[Opening Source material section]
/-! ### Siegel's lemma on the Taylor matrix at `(0, 1)` -/

set_option maxHeartbeats 400000 in
/-- **Thue–Siegel at `(0, 1)`**: for `0 ≤ τ < 2` and `β > max{τ − 1, 2τ − 2}`, for all
large `D` there is a non-zero integer vector `t` on the box `{0..⌊D/2⌋}²` with
`𝒟₁ⁿ(∑ t_{ab}X₁ᵃX₂ᵇ)(0, 1) = 0` for all `n < 3⌊D^τ⌋` and `‖t‖ ≤ exp(D^β/2)`.
[cite: Roy2013, p. 3 (Thue–Siegel's lemma)] -/
theorem exists_taylor_kernel {τ β : ℝ} (hτ0 : 0 ≤ τ) (hτ2 : τ < 2) (hβ1 : τ - 1 < β)
    (hβ2 : 2 * τ - 2 < β) :
    ∀ᶠ D : ℕ in atTop, ∃ t : Fin (D / 2 + 1) × Fin (D / 2 + 1) → ℤ, t ≠ 0 ∧
      (∀ n : ℕ, n < 3 * ⌊(D : ℝ) ^ τ⌋₊ → taylorInt n (polyOfCoeffs t) = 0) ∧
      ‖t‖ ≤ Real.exp ((D : ℝ) ^ β / 2) := by
  have hE : (0 : ℝ) < 1 / 6 := by norm_num
  have hev := (((eventually_nat_rpow_le 60 hβ1 hE).and
    (eventually_nat_rpow_le (72 * Real.log 3) hβ2 hE)).and
    (eventually_nat_rpow_log_le hβ2 (show (0 : ℝ) ≤ 72 * τ by positivity) hE)).and
    (eventually_nat_rpow_le 24 hτ2 (show (0 : ℝ) < 1 by norm_num))
  filter_upwards [hev, eventually_ge_atTop 1] with D hD hD1
  obtain ⟨⟨⟨e1, e2⟩, e3⟩, e4⟩ := hD
  have hD1r : (1 : ℝ) ≤ D := by exact_mod_cast hD1
  have hD0r : (0 : ℝ) < D := by linarith
  set x : ℝ := (D : ℝ) with hx
  set H : ℕ := D / 2 with hH
  set L : ℕ := 3 * ⌊x ^ τ⌋₊ with hL
  -- sizes
  have hxτ1 : 1 ≤ x ^ τ := Real.one_le_rpow hD1r hτ0
  have hL1 : 1 ≤ L := by
    have : 1 ≤ ⌊x ^ τ⌋₊ := Nat.le_floor (by simpa using hxτ1)
    omega
  have hLx : (L : ℝ) ≤ 3 * x ^ τ := by
    rw [hL]; push_cast
    exact mul_le_mul_of_nonneg_left (Nat.floor_le (by positivity)) (by norm_num)
  have hL0 : (0 : ℝ) < L := by exact_mod_cast hL1
  have hHx : (H : ℝ) ≤ x / 2 := by
    rw [hx, le_div_iff₀ (by norm_num : (0:ℝ) < 2)]; exact_mod_cast (show H * 2 ≤ D by omega)
  have hHx' : x / 2 ≤ (H : ℝ) + 1 := by
    rw [hx, div_le_iff₀ (by norm_num : (0:ℝ) < 2)]
    exact_mod_cast (show D ≤ (H + 1) * 2 by omega)
  set N : ℕ := (H + 1) * (H + 1) with hN
  clear_value x H L N
  have hN4 : x ^ 2 / 4 ≤ (N : ℝ) := by
    rw [hN]; push_cast
    have h2 : (x / 2) ^ 2 ≤ ((H : ℝ) + 1) ^ 2 := pow_le_pow_left₀ (by linarith) hHx' 2
    nlinarith [h2]
  have hNx : (N : ℝ) ≤ (x + 1) ^ 2 := by
    rw [hN]; push_cast
    have h2 : ((H : ℝ) + 1) ^ 2 ≤ (x + 1) ^ 2 := pow_le_pow_left₀ (by positivity) (by linarith) 2
    nlinarith [h2]
  have hx24 : 24 * x ^ τ ≤ x ^ (2 : ℝ) := by simpa using e4
  have hx2 : x ^ (2 : ℝ) = x ^ 2 := Real.rpow_two x
  have hLN2 : 2 * (L : ℝ) ≤ N := by
    calc 2 * (L : ℝ) ≤ 6 * x ^ τ := by linarith
      _ ≤ x ^ 2 / 4 := by rw [← hx2]; linarith
      _ ≤ N := hN4
  have hLN : L < N := by
    have h2 : ((2 * L : ℕ) : ℝ) ≤ N := by push_cast; exact hLN2
    have h3 : 2 * L ≤ N := by exact_mod_cast h2
    omega
  -- Siegel (the sup norm on integer matrices, as in Mathlib's Siegel lemma, as a term-level instance)
  letI instM : SeminormedAddCommGroup (Matrix (Fin L) (Fin (H + 1) × Fin (H + 1)) ℤ) :=
    Matrix.seminormedAddCommGroup
  obtain ⟨t, ht0, hAt, hnorm⟩ := Int.Matrix.exists_ne_zero_int_vec_norm_le (taylorMatrix L H H)
    (by rw [Fintype.card_fin, Fintype.card_prod, Fintype.card_fin, ← hN]; exact hLN)
    (by rw [Fintype.card_fin]; omega)
  refine ⟨t, ht0, fun n hn => ?_, ?_⟩
  · have := congrFun hAt ⟨n, hn⟩
    rwa [taylorMatrix_mulVec, Pi.zero_apply] at this
  · have hnorm' : ‖t‖ ≤ ((((H + 1) * (H + 1) : ℕ) : ℝ) * max 1 ‖taylorMatrix L H H‖) ^
        ((L : ℝ) / ((((H + 1) * (H + 1) : ℕ) : ℝ) - L)) := by
      have h := hnorm
      rw [Fintype.card_fin, Fintype.card_prod, Fintype.card_fin] at h
      exact h
    refine hnorm'.trans ?_
    -- the base and the exponent
    have hA : ‖taylorMatrix L H H‖ ≤ (L : ℝ) ^ L * Real.exp H := norm_taylorMatrix_le L H H hL1
    have hmax : max 1 ‖taylorMatrix L H H‖ ≤ (L : ℝ) ^ L * Real.exp H := by
      refine max_le ?_ hA
      exact one_le_mul_of_one_le_of_one_le (one_le_pow₀ (by exact_mod_cast hL1))
        (Real.one_le_exp (by positivity))
    have hmax1 : 1 ≤ max 1 ‖taylorMatrix L H H‖ := le_max_left _ _
    have hN1 : (1 : ℝ) ≤ (((H + 1) * (H + 1) : ℕ) : ℝ) := by
      exact_mod_cast Nat.one_le_iff_ne_zero.2 (by positivity)
    have hNcast : (((H + 1) * (H + 1) : ℕ) : ℝ) = N := by rw [hN]
    set B₀ : ℝ := (((H + 1) * (H + 1) : ℕ) : ℝ) * max 1 ‖taylorMatrix L H H‖ with hB₀
    have hB₀1 : 1 ≤ B₀ := one_le_mul_of_one_le_of_one_le hN1 hmax1
    have hB₀pos : 0 < B₀ := by linarith
    have hlogx : 0 ≤ Real.log x := Real.log_nonneg hD1r
    have hlog3 : 0 ≤ Real.log 3 := Real.log_nonneg (by norm_num)
    have hLlogL : (L : ℝ) * Real.log L ≤ 3 * x ^ τ * (Real.log 3 + τ * Real.log x) := by
      have hlogL : Real.log L ≤ Real.log 3 + τ * Real.log x := by
        calc Real.log L ≤ Real.log (3 * x ^ τ) := Real.log_le_log hL0 hLx
          _ = Real.log 3 + τ * Real.log x := by
              rw [Real.log_mul (by norm_num) (by positivity), Real.log_rpow hD0r]
      calc (L : ℝ) * Real.log L ≤ L * (Real.log 3 + τ * Real.log x) :=
            mul_le_mul_of_nonneg_left hlogL hL0.le
        _ ≤ 3 * x ^ τ * (Real.log 3 + τ * Real.log x) :=
            mul_le_mul_of_nonneg_right hLx (by positivity)
    have hlogB₀ : Real.log B₀ ≤ 2 * x + (3 * x ^ τ * (Real.log 3 + τ * Real.log x) + x / 2) := by
      have hlogN : Real.log (((H + 1) * (H + 1) : ℕ) : ℝ) ≤ 2 * x := by
        have h1 : Real.log (((H + 1) * (H + 1) : ℕ) : ℝ) ≤ Real.log ((x + 1) ^ 2) :=
          Real.log_le_log (by positivity) (by rw [hNcast]; exact hNx)
        have h2 : Real.log (x + 1) ≤ x := by
          have := Real.log_le_sub_one_of_pos (show 0 < x + 1 by linarith); linarith
        have hlog2 : Real.log ((x + 1) ^ 2) = 2 * Real.log (x + 1) := by
          rw [Real.log_pow]; norm_num
        rw [hlog2] at h1; linarith
      have hlogmax : Real.log (max 1 ‖taylorMatrix L H H‖) ≤ L * Real.log L + H := by
        calc Real.log (max 1 ‖taylorMatrix L H H‖) ≤ Real.log ((L : ℝ) ^ L * Real.exp H) :=
              Real.log_le_log (by positivity) hmax
          _ = L * Real.log L + H := by
              rw [Real.log_mul (by positivity) (by positivity), Real.log_pow, Real.log_exp]
      rw [hB₀, Real.log_mul (by positivity) (by positivity)]
      linarith
    have hlogB₀0 : 0 ≤ Real.log B₀ := Real.log_nonneg hB₀1
    have hexp_le : (L : ℝ) / ((((H + 1) * (H + 1) : ℕ) : ℝ) - L) ≤ 24 * x ^ (τ - 2) := by
      rw [hNcast]
      have hLhalf : (L : ℝ) ≤ N / 2 := by
        rw [le_div_iff₀ (two_pos : (0:ℝ) < 2), mul_comm]; exact hLN2
      have hNL : (N : ℝ) / 2 ≤ (N : ℝ) - L := by
        calc (N : ℝ) / 2 = N - N / 2 := by ring
          _ ≤ N - L := sub_le_sub_left hLhalf _
      have hNpos' : (0 : ℝ) < N := lt_of_lt_of_le (by positivity) hN4
      have hNLpos : (0 : ℝ) < (N : ℝ) - L := lt_of_lt_of_le (half_pos hNpos') hNL
      have hNpos : (0 : ℝ) < x ^ 2 / 8 := by positivity
      have hx8 : x ^ 2 / 8 ≤ (N : ℝ) - L := by
        calc x ^ 2 / 8 = (x ^ 2 / 4) / 2 := by ring
          _ ≤ (N : ℝ) / 2 := by gcongr
          _ ≤ N - L := hNL
      calc (L : ℝ) / ((N : ℝ) - L) ≤ (3 * x ^ τ) / ((N : ℝ) - L) :=
            div_le_div_of_nonneg_right hLx hNLpos.le
        _ ≤ (3 * x ^ τ) / (x ^ 2 / 8) :=
            div_le_div_of_nonneg_left (by positivity) hNpos hx8
        _ = 24 * (x ^ τ / x ^ 2) := by ring
        _ = 24 * x ^ (τ - 2) := by rw [← hx2, ← Real.rpow_sub hD0r]
    have hexp0 : 0 ≤ (L : ℝ) / ((((H + 1) * (H + 1) : ℕ) : ℝ) - L) := by
      rw [hNcast]
      have hLhalf : (L : ℝ) ≤ N / 2 := by
        rw [le_div_iff₀ (two_pos : (0:ℝ) < 2), mul_comm]; exact hLN2
      have hNpos' : (0 : ℝ) < N := lt_of_lt_of_le (by positivity) hN4
      exact div_nonneg hL0.le (by
        have : (N : ℝ) / 2 ≤ N - L := by
          calc (N : ℝ) / 2 = N - N / 2 := by ring
            _ ≤ N - L := sub_le_sub_left hLhalf _
        exact (lt_of_lt_of_le (half_pos hNpos') this).le)
    -- x-power identities
    have hp1 : x ^ (τ - 2) * x = x ^ (τ - 1) := by
      rw [← Real.rpow_add_one hD0r.ne']; ring_nf
    have hp2 : x ^ (τ - 2) * x ^ τ = x ^ (2 * τ - 2) := by
      rw [← Real.rpow_add hD0r]; ring_nf
    have hxτ2 : 0 ≤ x ^ (τ - 2) := Real.rpow_nonneg hD0r.le _
    -- assemble
    have hprod : Real.log B₀ * ((L : ℝ) / ((((H + 1) * (H + 1) : ℕ) : ℝ) - L)) ≤ x ^ β / 2 := by
      calc Real.log B₀ * ((L : ℝ) / ((((H + 1) * (H + 1) : ℕ) : ℝ) - L))
          ≤ (2 * x + (3 * x ^ τ * (Real.log 3 + τ * Real.log x) + x / 2)) * (24 * x ^ (τ - 2)) :=
            mul_le_mul hlogB₀ hexp_le hexp0 (by positivity)
        _ = 60 * (x ^ (τ - 2) * x) + 72 * Real.log 3 * (x ^ (τ - 2) * x ^ τ) +
              72 * τ * (x ^ (τ - 2) * x ^ τ) * Real.log x := by ring
        _ = 60 * x ^ (τ - 1) + 72 * Real.log 3 * x ^ (2 * τ - 2) +
              72 * τ * x ^ (2 * τ - 2) * Real.log x := by rw [hp1, hp2]
        _ ≤ 1 / 6 * x ^ β + 1 / 6 * x ^ β + 1 / 6 * x ^ β := by linarith only [e1, e2, e3]
        _ = x ^ β / 2 := by ring
    rw [Real.rpow_def_of_pos hB₀pos]
    exact Real.exp_le_exp.2 hprod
[Closing Source material section]
» Task brief
Filter the records for lines holding the string "obtain". Copy each one.

» Response area
  obtain ⟨⟨⟨e1, e2⟩, e3⟩, e4⟩ := hD
  obtain ⟨t, ht0, hAt, hnorm⟩ := Int.Matrix.exists_ne_zero_int_vec_norm_le (taylorMatrix L H H)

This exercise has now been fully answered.